- Born: 1971 (age 54–55) London, England, UK
- Occupations: Film director, television director
- Years active: 1996–present

= Elliot Hegarty =

Film and television director

Elliot Hegarty is an Emmy award-winning film and television director working in Britain and the United States.

He has been twice nominated for a BAFTA award - in 2008 and again in 2018. He won Best Comedy at the British Comedy Awards.
He won an International Emmy in 2025, in Best Drama for Rivals.

He is currently working as Lead Director and Executive Producer on Season 2 of Rivals, out in 2026.

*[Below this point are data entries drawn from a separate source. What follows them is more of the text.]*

import Summits.AtomisticToContinuum.FouriersLaw.Theorems.OddSectorIrreversibilityResponseDensityEnergyCutoff
import Summits.AtomisticToContinuum.FouriersLaw.Theorems.OddSectorIrreversibilityResponseDensityMomentumFlip

/-!
# The interpolation functional `Ψ_R(s) = ∫ π χ_R · P_{t-s}(G∘Θ)∘Θ · P_s F dx`: differentiability

Helper file for item stmt-AtomisticToContinuum-9144 (`ResponseDensity`, route
`OddSectorIrreversibility`, sub-problem `FouriersLaw` of `AtomisticToContinuum`), part of the
detailed-balance (hDUAL) line. Both baths at `T > 0`, `π = e^{-H/T}`, `Θ(q,p) = (q,-p)`,
`F, G ∈ C_c^∞`, `u_s = P_s F`, `w_r = P_r(G∘Θ)`, `χ_R = χ(H/R)`:

* `pinnedChain_hasDerivAt_dualityFunctional` — for `0 < s < t` and `R > 0`,
  `d/ds Ψ_R(s) = ∫ π χ_R (-(P_{t-s} L(G∘Θ))(Θx) u_s(x) + w_{t-s}(Θx) P_s(LF)(x)) dx` (Dynkin
  derivatives of the forecasts, differentiation under the integral sign over the compact support of
  `χ_R`).

No definitions.
-/

noncomputable section

open MeasureTheory ProbabilityTheory Filter Topology Set Function Metric
open scoped NNReal ENNReal ContDiff

namespace Summit.AtomisticToContinuum.FouriersLaw.Theorems

open Literature.MathematicalPhysics.KineticTheory.HeatConduction
open Literature.Probability.Process Literature.MathematicalPhysics.KineticTheory OscillatorChain

variable {N : ℕ}

section Duality

variable {ω₂ lam β γ : ℝ} (hω : 0 < ω₂) (hl : 0 ≤ lam) (hβ : 0 ≤ β) (hγ : 0 < γ) (hN : 0 < N)
  {T : ℝ} (hT : 0 < T) {F G : PhaseSpace N → ℝ} (hF : ContDiff ℝ ∞ F) (hFc : HasCompactSupport F)
  (hG : ContDiff ℝ ∞ G) (hGc : HasCompactSupport G)
include hω hl hβ hγ hN hT hF hFc hG hGc

/-- **The derivative of the interpolation functional.** For `0 < s < t` and `R > 0`, with
`u_r = P_r F`, `w_r = P_r(G∘Θ)`, `Ψ_R(s) = ∫ π χ_R w_{t-s}(Θx) u_s(x) dx`:
`Ψ_R'(s) = ∫ π χ_R (-(P_{t-s} L(G∘Θ))(Θx) u_s(x) + w_{t-s}(Θx) P_s(LF)(x)) dx`. -/
theorem pinnedChain_hasDerivAt_dualityFunctional {t : ℝ} {R : ℝ} (hR : 0 < R) {s : ℝ} (hs : 0 < s) (hst : s < t) :
    HasDerivAt (fun r : ℝ => ∫ x, (pinnedChain ω₂ lam β γ).gibbsDensity N T x *
        smoothCutoff ((pinnedChain ω₂ lam β γ).hamiltonian N x / R) *
        ((∫ y, G (y.1, -y.2) ∂((pinnedChain ω₂ lam β γ).transitionKernel N T T (t - r).toNNReal (x.1, -x.2))) *
          ∫ y, F y ∂((pinnedChain ω₂ lam β γ).transitionKernel N T T r.toNNReal x)))
      (∫ x, (pinnedChain ω₂ lam β γ).gibbsDensity N T x *
        smoothCutoff ((pinnedChain ω₂ lam β γ).hamiltonian N x / R) *
        (-(∫ y, (pinnedChain ω₂ lam β γ).generator N T T (fun z => G (z.1, -z.2)) y
              ∂((pinnedChain ω₂ lam β γ).transitionKernel N T T (t - s).toNNReal (x.1, -x.2))) *
            (∫ y, F y ∂((pinnedChain ω₂ lam β γ).transitionKernel N T T s.toNNReal x)) +
          (∫ y, G (y.1, -y.2) ∂((pinnedChain ω₂ lam β γ).transitionKernel N T T (t - s).toNNReal (x.1, -x.2))) *
            ∫ y, (pinnedChain ω₂ lam β γ).generator N T T F y
              ∂((pinnedChain ω₂ lam β γ).transitionKernel N T T s.toNNReal x))) s := by
  have hF2 : ContDiff ℝ 2 F := hF.of_le (by norm_cast)
  have hGt : ContDiff ℝ ∞ fun z : PhaseSpace N => G (z.1, -z.2) := contDiff_comp_momentumFlip hG
  have hGtc : HasCompactSupport fun z : PhaseSpace N => G (z.1, -z.2) := hasCompactSupport_comp_momentumFlip hGc
  have hGt2 : ContDiff ℝ 2 fun z : PhaseSpace N => G (z.1, -z.2) := hGt.of_le (by norm_cast)
  obtain ⟨CF, hCF⟩ : ∃ C, ∀ y, ‖F y‖ ≤ C := hF.continuous.bounded_above_of_compact_support hFc
  obtain ⟨CG, hCG⟩ : ∃ C, ∀ y : PhaseSpace N, ‖G (y.1, -y.2)‖ ≤ C := hGt.continuous.bounded_above_of_compact_support hGtc
  have hLFc : Continuous ((pinnedChain ω₂ lam β γ).generator N T T F) :=
    (pinnedChain ω₂ lam β γ).continuous_generator (pinnedChain_contDiff_U ω₂ lam β γ)
      (pinnedChain_contDiff_V ω₂ lam β γ) N T T hF2
  have hLGc : Continuous ((pinnedChain ω₂ lam β γ).generator N T T fun z => G (z.1, -z.2)) :=
    (pinnedChain ω₂ lam β γ).continuous_generator (pinnedChain_contDiff_U ω₂ lam β γ)
      (pinnedChain_contDiff_V ω₂ lam β γ) N T T hGt2
  obtain ⟨CLF, hCLF⟩ := (pinnedChain ω₂ lam β γ).exists_bound_generator (pinnedChain_contDiff_U ω₂ lam β γ)
    (pinnedChain_contDiff_V ω₂ lam β γ) N T T hF2 hFc
  obtain ⟨CLG, hCLG⟩ := (pinnedChain ω₂ lam β γ).exists_bound_generator (pinnedChain_contDiff_U ω₂ lam β γ)
    (pinnedChain_contDiff_V ω₂ lam β γ) N T T hGt2 hGtc
  -- names
  obtain ⟨u, hu⟩ : ∃ u : ℝ → PhaseSpace N → ℝ, u = fun r z =>
      ∫ y, F y ∂((pinnedChain ω₂ lam β γ).transitionKernel N T T r.toNNReal z) := ⟨_, rfl⟩
  obtain ⟨gF, hgF⟩ : ∃ g : ℝ → PhaseSpace N → ℝ, g = fun r z => ∫ y, (pinnedChain ω₂ lam β γ).generator N T T F y
      ∂((pinnedChain ω₂ lam β γ).transitionKernel N T T r.toNNReal z) := ⟨_, rfl⟩
  obtain ⟨w, hw⟩ : ∃ w : ℝ → PhaseSpace N → ℝ, w = fun r z =>
      ∫ y, G (y.1, -y.2) ∂((pinnedChain ω₂ lam β γ).transitionKernel N T T r.toNNReal z) := ⟨_, rfl⟩
  obtain ⟨gG, hgG⟩ : ∃ g : ℝ → PhaseSpace N → ℝ, g = fun r z =>
      ∫ y, (pinnedChain ω₂ lam β γ).generator N T T (fun z => G (z.1, -z.2)) y
        ∂((pinnedChain ω₂ lam β γ).transitionKernel N T T r.toNNReal z) := ⟨_, rfl⟩
  set π := (pinnedChain ω₂ lam β γ).gibbsDensity N T with hπ
  set χ : PhaseSpace N → ℝ := fun x => smoothCutoff ((pinnedChain ω₂ lam β γ).hamiltonian N x / R) with hχ
  have hux : ∀ r z, u r z = ∫ y, F y ∂((pinnedChain ω₂ lam β γ).transitionKernel N T T r.toNNReal z) :=
    fun r z => by rw [hu]
  have hwx : ∀ r z, w r z = ∫ y, G (y.1, -y.2) ∂((pinnedChain ω₂ lam β γ).transitionKernel N T T r.toNNReal z) :=
    fun r z => by rw [hw]
  have hgFx : ∀ r z, gF r z = ∫ y, (pinnedChain ω₂ lam β γ).generator N T T F y
      ∂((pinnedChain ω₂ lam β γ).transitionKernel N T T r.toNNReal z) := fun r z => by rw [hgF]
  have hgGx : ∀ r z, gG r z = ∫ y, (pinnedChain ω₂ lam β γ).generator N T T (fun z => G (z.1, -z.2)) y
      ∂((pinnedChain ω₂ lam β γ).transitionKernel N T T r.toNNReal z) := fun r z => by rw [hgG]
  have hgoal : HasDerivAt (fun r : ℝ => ∫ x, π x * χ x * (w (t - r) (x.1, -x.2) * u r x))
      (∫ x, π x * χ x * (-(gG (t - s) (x.1, -x.2)) * u s x + w (t - s) (x.1, -x.2) * gF s x)) s := by
    -- continuity and bounds of the four forecasts
    have huc : ∀ r, Continuous (u r) := fun r => by
      rw [hu]; exact pinnedChain_continuous_integral_transitionKernel hω hl hβ hγ.le N T T _ hF.continuous hCF
    have hwc : ∀ r, Continuous (w r) := fun r => by
      rw [hw]; exact pinnedChain_continuous_integral_transitionKernel hω hl hβ hγ.le N T T _ hGt.continuous hCG
    have hgFc : ∀ r, Continuous (gF r) := fun r => by
      rw [hgF]; exact pinnedChain_continuous_integral_transitionKernel hω hl hβ hγ.le N T T _ hLFc hCLF
    have hgGc : ∀ r, Continuous (gG r) := fun r => by
      rw [hgG]; exact pinnedChain_continuous_integral_transitionKernel hω hl hβ hγ.le N T T _ hLGc hCLG
    have hub : ∀ r z, ‖u r z‖ ≤ CF := fun r z => by
      rw [hux, Real.norm_eq_abs]
      exact pinnedChain_abs_forecast_le hω hl hβ hγ.le N T T (fun y => by rw [← Real.norm_eq_abs]; exact hCF y) _ z
    have hwb : ∀ r z, ‖w r z‖ ≤ CG := fun r z => by
      rw [hwx, Real.norm_eq_abs]
      exact pinnedChain_abs_forecast_le hω hl hβ hγ.le N T T (fun y => by rw [← Real.norm_eq_abs]; exact hCG y) _ z
    have hgFb : ∀ r z, ‖gF r z‖ ≤ CLF := fun r z => by
      haveI := pinnedChain_isMarkovKernel_transitionKernel hω hl hβ hγ.le N T T r.toNNReal
      rw [hgFx]
      calc _ ≤ ∫ y, ‖(pinnedChain ω₂ lam β γ).generator N T T F y‖ ∂((pinnedChain ω₂ lam β γ).transitionKernel N T T r.toNNReal z) :=
            norm_integral_le_integral_norm _
        _ ≤ ∫ y, CLF ∂((pinnedChain ω₂ lam β γ).transitionKernel N T T r.toNNReal z) :=
            integral_mono_of_nonneg (Eventually.of_forall fun _ => norm_nonneg _) (integrable_const _)
              (Eventually.of_forall fun y => hCLF y)
        _ = CLF := by simp
    have hgGb : ∀ r z, ‖gG r z‖ ≤ CLG := fun r z => by
      haveI := pinnedChain_isMarkovKernel_transitionKernel hω hl hβ hγ.le N T T r.toNNReal
      rw [hgGx]
      calc _ ≤ ∫ y, ‖(pinnedChain ω₂ lam β γ).generator N T T (fun z => G (z.1, -z.2)) y‖
            ∂((pinnedChain ω₂ lam β γ).transitionKernel N T T r.toNNReal z) := norm_integral_le_integral_norm _
        _ ≤ ∫ y, CLG ∂((pinnedChain ω₂ lam β γ).transitionKernel N T T r.toNNReal z) :=
            integral_mono_of_nonneg (Eventually.of_forall fun _ => norm_nonneg _) (integrable_const _)
              (Eventually.of_forall fun y => hCLG y)
        _ = CLG := by simp
    have hCF0 : 0 ≤ CF := (norm_nonneg _).trans (hCF 0)
    have hCG0 : 0 ≤ CG := (norm_nonneg _).trans (hCG 0)
    have hCLF0 : 0 ≤ CLF := (norm_nonneg _).trans (hCLF 0)
    have hCLG0 : 0 ≤ CLG := (norm_nonneg _).trans (hCLG 0)
    have hπc : Continuous π := by
      rw [hπ]; exact Real.continuous_exp.comp (((pinnedChain_contDiff_hamiltonian ω₂ lam β γ N (n := 0)).continuous).neg.div_const T)
    have hχc : Continuous χ := (pinnedChain_contDiff_cutoff N γ R (ω₂ := ω₂) (lam := lam) (β := β)).continuous
    have hχs : HasCompactSupport χ := pinnedChain_hasCompactSupport_cutoff hω hl hβ N γ hR
    have hflip : Continuous fun x : PhaseSpace N => ((x.1, -x.2) : PhaseSpace N) := continuous_fst.prodMk continuous_snd.neg
    -- the dominated-derivative lemma
    set ε := min s (t - s) / 2 with hε
    have hε0 : 0 < ε := by rw [hε]; exact half_pos (lt_min hs (by linarith))
    have hball : ∀ r ∈ ball s ε, 0 < r ∧ r < t := by
      intro r hr
      rw [mem_ball, Real.dist_eq] at hr
      have h1 := abs_lt.1 hr
      have hε1 : ε ≤ s / 2 := by rw [hε]; exact div_le_div_of_nonneg_right (min_le_left _ _) zero_le_two
      have hε2 : ε ≤ (t - s) / 2 := by rw [hε]; exact div_le_div_of_nonneg_right (min_le_right _ _) zero_le_two
      constructor <;> linarith
    have hmeas : ∀ r : ℝ, AEStronglyMeasurable (fun x => π x * χ x * (w (t - r) (x.1, -x.2) * u r x)) volume :=
      fun r => ((hπc.mul hχc).mul (((hwc (t - r)).comp hflip).mul (huc r))).aestronglyMeasurable
    have hmeas' : AEStronglyMeasurable (fun x => π x * χ x *
        (-(gG (t - s) (x.1, -x.2)) * u s x + w (t - s) (x.1, -x.2) * gF s x)) volume :=
      ((hπc.mul hχc).mul ((((hgGc (t - s)).comp hflip).neg.mul (huc s)).add
        (((hwc (t - s)).comp hflip).mul (hgFc s)))).aestronglyMeasurable
    have hint : Integrable (fun x => π x * χ x * (w (t - s) (x.1, -x.2) * u s x)) :=
      ((hπc.mul hχc).mul (((hwc (t - s)).comp hflip).mul (huc s))).integrable_of_hasCompactSupport
        (hχs.mul_left.mul_right)
    have hbound : ∀ᵐ x ∂(volume : Measure (PhaseSpace N)), ∀ r ∈ ball s ε,
        ‖π x * χ x * (-(gG (t - r) (x.1, -x.2)) * u r x + w (t - r) (x.1, -x.2) * gF r x)‖ ≤
          |π x * χ x| * (CLG * CF + CG * CLF) := by
      refine Eventually.of_forall fun x r _ => ?_
      rw [norm_mul, Real.norm_eq_abs]
      refine mul_le_mul_of_nonneg_left ?_ (abs_nonneg _)
      calc _ ≤ ‖-(gG (t - r) (x.1, -x.2)) * u r x‖ + ‖w (t - r) (x.1, -x.2) * gF r x‖ := norm_add_le _ _
        _ ≤ CLG * CF + CG * CLF := by
            rw [norm_mul, norm_mul, norm_neg]
            exact add_le_add (mul_le_mul (hgGb _ _) (hub _ _) (norm_nonneg _) hCLG0)
              (mul_le_mul (hwb _ _) (hgFb _ _) (norm_nonneg _) hCG0)
    have hbint : Integrable (fun x => |π x * χ x| * (CLG * CF + CG * CLF)) :=
      ((hπc.mul hχc).abs.mul continuous_const).integrable_of_hasCompactSupport (hχs.mul_left.norm.mul_right)
    have hdiff : ∀ᵐ x ∂(volume : Measure (PhaseSpace N)), ∀ r ∈ ball s ε,
        HasDerivAt (fun r => π x * χ x * (w (t - r) (x.1, -x.2) * u r x))
          (π x * χ x * (-(gG (t - r) (x.1, -x.2)) * u r x + w (t - r) (x.1, -x.2) * gF r x)) r := by
      refine Eventually.of_forall fun x r hr => ?_
      obtain ⟨hr0, hrt⟩ := hball r hr
      have hdu : HasDerivAt (fun r => u r x) (gF r x) r := by
        have h := pinnedChain_hasDerivAt_forecast_dynkin hω hl hβ hγ hN hT hT.le hF hFc hr0 x
        rw [← hgFx] at h
        exact h.congr_of_eventuallyEq (Eventually.of_forall fun r' => hux r' x)
      have hdw : HasDerivAt (fun r => w (t - r) (x.1, -x.2)) (-(gG (t - r) (x.1, -x.2))) r := by
        have h := pinnedChain_hasDerivAt_forecast_dynkin hω hl hβ hγ hN hT hT.le hGt hGtc (by linarith : 0 < t - r) (x.1, -x.2)
        rw [← hgGx] at h
        have h' : HasDerivAt (fun r' => w r' (x.1, -x.2)) (gG (t - r) (x.1, -x.2)) (t - r) :=
          h.congr_of_eventuallyEq (Eventually.of_forall fun r' => hwx r' (x.1, -x.2))
        have hlin : HasDerivAt (fun r' : ℝ => t - r') (-1) r := (hasDerivAt_id' r).const_sub t
        have hc := h'.comp r hlin
        refine hc.congr_deriv ?_
        ring
      have h := (hdw.mul hdu).const_mul (π x * χ x)
      refine h.congr_deriv ?_
      ring
    exact (hasDerivAt_integral_of_dominated_loc_of_deriv_le (ball_mem_nhds s hε0)
      (Eventually.of_forall hmeas) hint hmeas' hbound hbint hdiff).2
  rw [hu, hgF, hw, hgG] at hgoal
  exact hgoal


end Duality

end Summit.AtomisticToContinuum.FouriersLaw.Theorems

end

His film and TV credits include Rivals starring David Tennant, Aidan Turner, Danny Dyer and Katherine Parkinson for Disney+, Ted Lasso starring Jason Sudeikis for Apple TV which won 7 Emmys in 2021, the highly-acclaimed Cheaters for BBC1, two film adaptations of David Walliams' books - The Midnight Gang with Alan Davies and Haydn Gwynne and Grandpa's Great Escape with Tom Courtenay and Jennifer Saunders. He also directed the first block of Season 3 of Trying for Apple TV, Lizzie and Sarah by Julia Davis, Lovesick on Netflix, Star Stories, The Kevin Bishop Show, FM, Moving Wallpaper, Great Night Out and Jack Whitehall's TV series - Bad Education. In the US Elliot has directed over 35 episodes of TV across a broad range of Network comedies such as Black-ish, The Real O'Neals, Mr. Sunshine, The Middle, Suburgatory, Selfie, Trophy Wife, Family Tools and Mixology.

His two feature film credits are The Bad Education Movie and the 2000 film County Kilburn starring Ciarán McMenamin, a film he also wrote.

Elliot also directs commercials. The first three ads he directed were for Club 18–30, for which he won eight awards, including a Silver and two Bronzes at the British Television Advertising awards and a Bronze Lion at Cannes. He was nominated as Best New Director at the British Television Advertising Craft awards in 2000 and selected for the prestigious New Directors' Showcase in Cannes 2001. He has worked with such clients as Guinness, MFI, KFC, Toyota, Npower, Enterprise, Hyundai and the Daily Telegraph.